Would you please transcribe, exactly as written, the lines of the entries below starting at the one that holds "(oddShiftSet.Infinite → FixedLower) ↔ QuantLift" and ending at the one that holds "Three-piece normal form", both included?

Saved entries
━━━━━━━━
import Literature.NumberTheory.EllipticCurves.MatarNekovar2019.IrreducibleOverQuadraticFieldClauseThreeProofs
import Literature.NumberTheory.EllipticCurves.SupersingularIrreducibleProofs
import Literature.NumberTheory.EllipticCurves.SerreOpenImageOrdinaryInertiaProofs
import Literature.NumberTheory.EllipticCurves.YanZhu2026.TwistGoodOrdinaryProofs
import Literature.NumberTheory.EllipticCurves.Rank1Residual.Typed.X7
import HarnessLib

/-!
# Route `SignedLowerHalves`, crux `KobayashiMainConjectureSmallImage` (item stmt-BirchSwinnertonDyer-19002):
# (irr_K) and ABSOLUTE irreducibility of `E_K[p]` over an auxiliary quadratic field `K` with `(N, d_K) = 1`
# at a good SUPERSINGULAR odd `p` — WITHOUT surjectivity of `ρ̄_{E,p}` (cell `bsd-ssimc`, seat
# `bsd-line-slh-p3` gen 5, line `birth`; THEOREMS ONLY, helper file `--supports` item 4)

PARTITION (cell bsd-ssimc): X7 (A7) × item 4's small-image domain (odd good supersingular `p`, `ρ̄_{E,p}`
not onto = the non-CM `X_ns⁺(p)` locus). Types the image clause of every two-variable road over an
auxiliary imaginary quadratic field on that domain; closes none; crux 4 OPEN. BSD is not proved by any of
this.

## Why

On item 4's domain the two-variable roads of the sibling route `SignedBaseChange` (descent K2R⁗
`SignedLowerDescentFromTwoVariablePackage`, its inputs `stub_muZero_of_prop422GreenbergAnyRoot` and
`productLowerDivisibility_of_package`, and the designed twin line «acns» of this crux —
`Cruxes/KobayashiMainConjectureSmallImage/AcnsSketch.lean`, idea card `heegner-primitivity-prime-to-p-image`
NOTE g3 N2) need, for the base change of `E` to an auxiliary quadratic field `K` with `(N, d_K) = 1`:
(irr_K) `E_K[p]` irreducible (the binder of BCS 2025 Prop. 4.2.2, `prop422_greenbergAnyRoot_hasUnitContent_minus`)
and, for EVERY `𝔽_p`-framing `ρ : Γ_K → GL₂(𝔽_p)` of `E_K[p]`, ABSOLUTE irreducibility (the image clause of
the BSTW two-variable signed package `props118_27_519_exists_signedTwoVariablePackage_supersingular_PRE`).
At surjective image the tree derives both from `Surj W p` (`Rank1Residual.irrK_of_surj`,
`…SignedBaseChangeK1FrameData.irrK_framed_of_surj`); on item 4's domain `Surj W p` FAILS. This file supplies
both clauses there from PUBLISHED, tree-PROVED input instead:

* `E[p]` is irreducible over `ℚ` at an odd prime of good supersingular reduction (Serre 1972 Prop. 12; tree
  `hasIrreducibleModPGaloisRep_of_dvd_frobeniusTrace`);
* Matar–Nekovář 2019 Prop. 5.26 (2): for `K` quadratic with `(N, d_K) = 1` and `p ≠ 2`, irreducibility over
  `ℚ` implies (irr_K) — tree-PROVED `MatarNekovar2019.prop526_hasIrreducibleModPGaloisRep_baseChange_holds`;
* Matar–Nekovář 2019 Prop. 5.26 (3): (irr_K) is absolute unless `(p, d_K) = (3, -3)` — tree-PROVED
  `MatarNekovar2019.prop526_three_of_irreducible_of_not_isAbsolutelyIrreducible_holds`; when `p` SPLITS in `K`
  (the auxiliary fields of the two-variable roads) `p ∤ d_K`, so the exception is void at every `p`.

## What this file proves

* `hasIrreducibleModPGaloisRep_baseChange_of_goodSS_of_isCoprime` — (irr_K) for `E_K[p]`: `p ≠ 2`, `E` good
  at `p` with `p ∣ a_p`, `[K : ℚ] = 2`, `(N_E, d_K) = 1`; NO image hypothesis.
* `isAbsolutelyIrreducible_baseChange_of_goodSS_of_isCoprime` — every framing of `E_K[p]` is absolutely
  irreducible, under the extra clause `¬ (p = 3 ∧ d_K = -3)`;
  `isAbsolutelyIrreducible_baseChange_of_goodSS_of_split` — the same with that clause discharged by «`p` splits
  in `K`» (`p ∤ d_K`).
* `smallImage_irrK` / `smallImage_irrK_framed` — the readings on item 4's binders (`ClassX7 W p`, `p ≠ 2`; the
  hypotheses `¬ W.HasCM`, `a_p = 0`, `¬ Surj W p` of the crux are not needed and not taken).

What is NOT here: anything about the Heegner / BDP or Beilinson–Flach objects themselves; no new definition,
no named fact; nothing booked; crux 4 and item 4 stay OPEN.

References: [MatarNekovar2019] Prop. 5.26 (2)–(3) (JTNB 31 (2019) p. 492, proof p. 493); [Serre1972] §1.11
Prop. 12; [BurungaleCastellaSkinner2025] §4.2 (irr_K); [BurungaleSkinnerTianWan2024] Part II image clause.
-/

set_option autoImplicit false
set_option linter.dupNamespace false

noncomputable section

open scoped Classical NumberField

open WeierstrassCurve Literature.NumberTheory.EllipticCurves Literature.NumberTheory.GaloisRepresentations
  Literature.NumberTheory.EllipticCurves.Rank1Residual Literature.NumberTheory.EllipticCurves.MatarNekovar2019

namespace Summit.BirchSwinnertonDyer.BirchSwinnertonDyer.Theorems.SmallImageIrrK

variable (W : WeierstrassCurve ℚ) [W.IsElliptic] [W.IsGloballyMinimal] (p : ℕ) [Fact p.Prime]

omit [W.IsElliptic] [W.IsGloballyMinimal] in
/-- The integer coprimality `(N_E, d_K) = 1` in the package's spelling (`IsCoprime (N : ℤ) d_K` with
`N = N_E`) is Matar–Nekovář's `Nat.Coprime N_E |d_K|`. [folklore] -/
theorem coprime_natAbs_of_isCoprime {K : Type} [Field K] [NumberField K] {N : ℕ}
    (hN : (N : ℤ) = W.conductorNorm ℤ) (hcop : IsCoprime (N : ℤ) (NumberField.discr K)) :
    Nat.Coprime (W.conductorNorm ℤ) (NumberField.discr K).natAbs := by
  have h := hcop
  rw [Int.isCoprime_iff_gcd_eq_one, Int.gcd_eq_natAbs, Int.natAbs_natCast] at h
  have hNn : N = W.conductorNorm ℤ := by exact_mod_cast hN
  rwa [hNn] at h

/-- **(irr_K) at a good supersingular odd `p`, no image hypothesis.** For `E = W/ℚ` globally minimal with good
reduction at `p ≠ 2` and `p ∣ a_p`, and a quadratic field `K` (`[K : ℚ] = 2`) with `(N_E, d_K) = 1`:
`E_K[p]` is an irreducible `𝔽_p[Γ_K]`-module. Serre Prop. 12 (irreducible over `ℚ`) + Matar–Nekovář
Prop. 5.26 (2) (tree-proved). [cite: Serre1972, §1.11 Prop. 12] [cite: MatarNekovar2019, Prop. 5.26 (2) (p. 492)] -/
theorem hasIrreducibleModPGaloisRep_baseChange_of_goodSS_of_isCoprime (hp2 : p ≠ 2)
    (hgood : W.HasGoodReductionAtPrime p) (hap : (p : ℤ) ∣ W.frobeniusTrace p)
    (K : Type) [Field K] [NumberField K] (hK2 : Module.finrank ℚ K = 2) {N : ℕ}
    (hN : (N : ℤ) = W.conductorNorm ℤ) (hcop : IsCoprime (N : ℤ) (NumberField.discr K)) :
    (W.baseChange K).HasIrreducibleModPGaloisRep p := by
  have hirr : W.HasIrreducibleModPGaloisRep p :=
    hasIrreducibleModPGaloisRep_of_dvd_frobeniusTrace W p hp2
      (W.not_dvd_minimalDiscriminantInt_of_hasGoodReductionAtPrime' p hgood) hap
  exact prop526_hasIrreducibleModPGaloisRep_baseChange_holds W K hK2
    (coprime_natAbs_of_isCoprime W hN hcop) p hp2 hirr

/-- **Absolute irreducibility of every framing of `E_K[p]` at a good supersingular odd `p`, away from
`(p, d_K) = (3, -3)`.** Same hypotheses plus `¬ (p = 3 ∧ d_K = -3)`: every `ρ : Γ_K → GL₂(𝔽_p)` framing
`E_K[p]` (`(W.baseChange K).IsTorsionGaloisRep p ρ`) is `FramedRep.IsAbsolutelyIrreducible`. Matar–Nekovář
Prop. 5.26 (2) ∘ (3) (tree-proved). [cite: MatarNekovar2019, Prop. 5.26 (2) and (3) (p. 492)] [cite: Serre1972, §1.11 Prop. 12] -/
theorem isAbsolutelyIrreducible_baseChange_of_goodSS_of_isCoprime (hp2 : p ≠ 2)
    (hgood : W.HasGoodReductionAtPrime p) (hap : (p : ℤ) ∣ W.frobeniusTrace p)
    (K : Type) [Field K] [NumberField K] (hK2 : Module.finrank ℚ K = 2) {N : ℕ}
    (hN : (N : ℤ) = W.conductorNorm ℤ) (hcop : IsCoprime (N : ℤ) (NumberField.discr K))
    (h33 : ¬ (p = 3 ∧ NumberField.discr K = -3))
    (ρ : ModPGaloisRep K (ZMod p) 2) (hρ : (W.baseChange K).IsTorsionGaloisRep p ρ) :
    FramedRep.IsAbsolutelyIrreducible ρ := by
  have hirr : W.HasIrreducibleModPGaloisRep p :=
    hasIrreducibleModPGaloisRep_of_dvd_frobeniusTrace W p hp2
      (W.not_dvd_minimalDiscriminantInt_of_hasGoodReductionAtPrime' p hgood) hap
  exact isAbsolutelyIrreducible_baseChange_of_irreducible prop526_hasIrreducibleModPGaloisRep_baseChange_holds
    prop526_three_of_irreducible_of_not_isAbsolutelyIrreducible_holds W K hK2
    (coprime_natAbs_of_isCoprime W hN hcop) p hp2 h33 hirr ρ hρ

/-- **… with the exception discharged by «`p` splits in `K`».** If `p` splits in `K` (two primes of `𝓞_K`
above `p` — the auxiliary fields of every two-variable road) then `p ∤ d_K`, so `(p, d_K) ≠ (3, -3)` and every
framing of `E_K[p]` is absolutely irreducible. [cite: MatarNekovar2019, Prop. 5.26 (2) and (3) (p. 492)]
[cite: NeukirchANT1999, Ch. III Cor. (2.12) (split primes are unramified)] -/
theorem isAbsolutelyIrreducible_baseChange_of_goodSS_of_split (hp2 : p ≠ 2)
    (hgood : W.HasGoodReductionAtPrime p) (hap : (p : ℤ) ∣ W.frobeniusTrace p)
    (K : Type) [Field K] [NumberField K] (hK2 : Module.finrank ℚ K = 2) {N : ℕ}
    (hN : (N : ℤ) = W.conductorNorm ℤ) (hcop : IsCoprime (N : ℤ) (NumberField.discr K))
    (hsplit : ((Ideal.span {(p : ℤ)}).primesOver (𝓞 K)).ncard = 2)
    (ρ : ModPGaloisRep K (ZMod p) 2) (hρ : (W.baseChange K).IsTorsionGaloisRep p ρ) :
    FramedRep.IsAbsolutelyIrreducible ρ := by
  refine isAbsolutelyIrreducible_baseChange_of_goodSS_of_isCoprime W p hp2 hgood hap K hK2 hN hcop ?_ ρ hρ
  rintro ⟨rfl, hd⟩
  have hnd : ¬ ((3 : ℕ) : ℤ) ∣ NumberField.discr K :=
    not_dvd_discr_of_ncard_primesOver_eq_two hK2 Fact.out hsplit
  exact hnd ⟨-1, by rw [hd]; norm_num⟩

/-! ### Readings on item 4's binders -/

/-- **(irr_K) on item 4's domain.** For an X7 pair `(W, p)` with `p ≠ 2` (good supersingular; the crux's further
hypotheses `¬ W.HasCM`, `a_p = 0`, `ρ̄` not onto are not needed) and a quadratic `K` with `(N, d_K) = 1`:
`E_K[p]` is irreducible. Replaces `Rank1Residual.irrK_of_surj` where `Surj W p` fails.
[cite: MatarNekovar2019, Prop. 5.26 (2) (p. 492)] [cite: Serre1972, §1.11 Prop. 12] -/
theorem smallImage_irrK (hp2 : p ≠ 2) (hX : ClassX7 W p)
    (K : Type) [Field K] [NumberField K] (hK2 : Module.finrank ℚ K = 2) {N : ℕ}
    (hN : (N : ℤ) = W.conductorNorm ℤ) (hcop : IsCoprime (N : ℤ) (NumberField.discr K)) :
    (W.baseChange K).HasIrreducibleModPGaloisRep p :=
  hasIrreducibleModPGaloisRep_baseChange_of_goodSS_of_isCoprime W p hp2 hX.1.1 hX.1.2 K hK2 hN hcop

/-- **Absolute irreducibility of every framing of `E_K[p]` on item 4's domain**, for `K` quadratic with
`(N, d_K) = 1` and `p` split in `K`. Replaces `…SignedBaseChangeK1FrameData.irrK_framed_of_surj` where
`Surj W p` fails — the image clause of the BSTW two-variable signed package and of the «acns» twins
(`AcnsSketch.lean` T1–T3) is met on the WHOLE small-image domain, every `p`.
[cite: MatarNekovar2019, Prop. 5.26 (2) and (3) (p. 492)] [cite: Serre1972, §1.11 Prop. 12] -/
theorem smallImage_irrK_framed (hp2 : p ≠ 2) (hX : ClassX7 W p)
    (K : Type) [Field K] [NumberField K] (hK2 : Module.finrank ℚ K = 2) {N : ℕ}
    (hN : (N : ℤ) = W.conductorNorm ℤ) (hcop : IsCoprime (N : ℤ) (NumberField.discr K))
    (hsplit : ((Ideal.span {(p : ℤ)}).primesOver (𝓞 K)).ncard = 2)
    (ρ : ModPGaloisRep K (ZMod p) 2) (hρ : (W.baseChange K).IsTorsionGaloisRep p ρ) :
    FramedRep.IsAbsolutelyIrreducible ρ :=
  isAbsolutelyIrreducible_baseChange_of_goodSS_of_split W p hp2 hX.1.1 hX.1.2 K hK2 hN hcop hsplit ρ hρ

end Summit.BirchSwinnertonDyer.BirchSwinnertonDyer.Theorems.SmallImageIrrK

end
/-! ## §2 Necessity of the credited piece (hypothesis-free, through landed theorems) -/

/-- `j = 2 ⟹ j = 1`: the twin prime conjecture implies `oddShiftSet` infinite. -/
theorem oddShift_of_twinPrimeConjecture (h : TwinPrimeConjecture) : oddShiftSet.Infinite :=
  ((twinPrimeConjecture_iff_setOf_infinite.mp h : twinSet.Infinite)).mono twinSet_subset_oddShiftSet

/-- Dickson's conjecture implies `oddShiftSet` infinite (tree: `twinPrimeConjecture_of_dicksonConjecture`). -/
theorem oddShift_of_dicksonConjecture (h : DicksonConjecture) : oddShiftSet.Infinite :=
  oddShift_of_twinPrimeConjecture (twinPrimeConjecture_of_dicksonConjecture h)

/-- **Necessity from the leaf** (edge stmt-Parity-26863 ⟹ «λ(p+2) = -1 i.o.»), through the landed
`ShiftedPrimeFactor.twinPrimeConjecture_of_fixedLower`. -/
theorem oddShift_of_fixedLower (h : FixedLower) : oddShiftSet.Infinite :=
  oddShift_of_twinPrimeConjecture (Theses.ShiftedPrimeFactor.twinPrimeConjecture_of_fixedLower h)

/-- Necessity from the conjunct (landed `ShiftedPrimeFactor.fixedLower_of_ghl`). -/
theorem oddShift_of_ghl (h : _root_.GeneralizedHardyLittlewood) : oddShiftSet.Infinite :=
  oddShift_of_fixedLower (Theses.ShiftedPrimeFactor.fixedLower_of_ghl h)

/-- Necessity from the root. -/
theorem oddShift_of_parity (h : _root_.Parity) : oddShiftSet.Infinite := oddShift_of_ghl h.2

/-- Against the conjunct both pieces of the notch are necessary. -/
theorem pieces_of_ghl (h : _root_.GeneralizedHardyLittlewood) :
    oddShiftSet.Infinite ∧ (oddShiftSet.Infinite → FixedLower) :=
  ⟨oddShift_of_ghl h, fun _ => Theses.ShiftedPrimeFactor.fixedLower_of_ghl h⟩

/-! ## §3 Exactness and the T21 normal form -/

/-- **The notch is exact at the leaf**: `FL ⟺ oddShiftSet.Infinite ∧ (oddShiftSet.Infinite → FL)`. -/
theorem fixedLower_iff :
    FixedLower ↔ oddShiftSet.Infinite ∧ (oddShiftSet.Infinite → FixedLower) :=
  ⟨fun h => ⟨oddShift_of_fixedLower h, fun _ => h⟩, fun h => h.2 h.1⟩

/-- T21 NORMAL FORM of the residual (landed `QualitativeCore.lift_iff`):
`(oddShiftSet.Infinite → FL) ⟺ QuantLift ∧ (oddShiftSet.Infinite → Dickson)`. -/
theorem oddShiftLift_iff_floor :
    (oddShiftSet.Infinite → FixedLower) ↔ QuantLift ∧ (oddShiftSet.Infinite → DicksonConjecture) :=
  QualitativeCore.lift_iff oddShift_of_dicksonConjecture

/-- Three-piece normal form `FL ⟺ oddShiftSet.Infinite ∧ (oddShiftSet.Infinite → Dickson) ∧ QuantLift`
(landed `QualitativeCore.notch_normal_form`). -/
theorem fixedLower_iff_three :
    FixedLower ↔ oddShiftSet.Infinite ∧ (oddShiftSet.Infinite → DicksonConjecture) ∧ QuantLift :=
  QualitativeCore.notch_normal_form oddShift_of_dicksonConjecture

/-- Separating world: if the parity bit fails, the residual holds vacuously … -/
theorem oddShiftLift_of_not_oddShift (h : ¬ oddShiftSet.Infinite) : oddShiftSet.Infinite → FixedLower :=
  fun ho => (h ho).elim

/-- … and the leaf fails. -/
theorem not_fixedLower_of_not_oddShift (h : ¬ oddShiftSet.Infinite) : ¬ FixedLower :=
  fun hFL => h (oddShift_of_fixedLower hFL)

/-- Given the credited piece, the residual IS the leaf (contraction). -/
theorem contracts (ho : oddShiftSet.Infinite) : (oddShiftSet.Infinite → FixedLower) ↔ FixedLower :=
  ⟨fun hl => hl ho, fun h _ => h⟩

/-! ## §4 The parity bit: pigeonhole, and the side Chen's theorem decides -/

/-- Pigeonhole: one of the two parity classes of shifted primes is infinite. -/
theorem oddShift_or_evenShift : oddShiftSet.Infinite ∨ evenShiftSet.Infinite := by
  have h : ({p : ℕ | p.Prime}).Infinite := Nat.infinite_setOf_prime
  rw [setOf_prime_eq_union] at h
  exact Set.infinite_union.mp h

/-- Chen's set `{p prime : Ω(p+2) ≤ 2}` splits into twins and `E₂`-shifted primes. -/
theorem chenSet_subset :
    {p : ℕ | p.Prime ∧ Nat.IsAtMostAlmostPrime 2 (p + 2)} ⊆ twinSet ∪ evenShiftSet := by
  rintro p ⟨hp, hne, hle⟩
  have h0 : cardFactors (p + 2) ≠ 0 := by
    rw [Ne, cardFactors_eq_zero_iff_eq_zero_or_one]; omega
  have hcases : cardFactors (p + 2) = 1 ∨ cardFactors (p + 2) = 2 := by omega
  rcases hcases with h | h
  · exact Or.inl ⟨hp, cardFactors_eq_one_iff_prime.mp h⟩
  · exact Or.inr ⟨hp, by rw [h]; exact even_two⟩

/-- **`evenShiftSet.Infinite ∨ TwinPrimeConjecture` from Chen's theorem** in the tree's form `chen_twin`
(Chen 1973, Thm II; PROVED in the tree as `Literature.NumberTheory.Sieve.chen_twin_holds`). -/
theorem evenShift_or_twin (hChen : chen_twin) : evenShiftSet.Infinite ∨ TwinPrimeConjecture := by
  have hC : ({p : ℕ | p.Prime ∧ Nat.IsAtMostAlmostPrime 2 (p + 2)}).Infinite := hChen
  rcases Set.infinite_union.mp (hC.mono chenSet_subset) with ht | he
  · exact Or.inr (twinPrimeConjecture_iff_setOf_infinite.mpr ht)
  · exact Or.inl he

/-- Given Chen: if the EVEN class is finite, the twin prime conjecture — hence the credited piece — holds;
the only undecided bit on this axis is `oddShiftSet.Infinite` itself. -/
theorem oddShift_of_not_evenShift (hChen : chen_twin) (h : ¬ evenShiftSet.Infinite) :
    oddShiftSet.Infinite :=
  oddShift_of_twinPrimeConjecture ((evenShift_or_twin hChen).resolve_left h)

/-- **The minimal-counterexample world is typed** (hypothesis-free): if the parity bit fails then the
even class is infinite, there are finitely many twin primes, and the leaf, the conjunct and the root fail. -/
theorem world_of_not_oddShift (h : ¬ oddShiftSet.Infinite) :
    evenShiftSet.Infinite ∧ ¬ TwinPrimeConjecture ∧ ¬ FixedLower ∧
      ¬ _root_.GeneralizedHardyLittlewood ∧ ¬ _root_.Parity :=
  ⟨oddShift_or_evenShift.resolve_left h, fun ht => h (oddShift_of_twinPrimeConjecture ht),
    not_fixedLower_of_not_oddShift h, fun hg => h (oddShift_of_ghl hg),
    fun hp => h (oddShift_of_parity hp)⟩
━━━━━━━━
**Written answer:**
    (oddShiftSet.Infinite → FixedLower) ↔ QuantLift ∧ (oddShiftSet.Infinite → DicksonConjecture) :=
  QualitativeCore.lift_iff oddShift_of_dicksonConjecture

/-- Three-piece normal form `FL ⟺ oddShiftSet.Infinite ∧ (oddShiftSet.Infinite → Dickson) ∧ QuantLift`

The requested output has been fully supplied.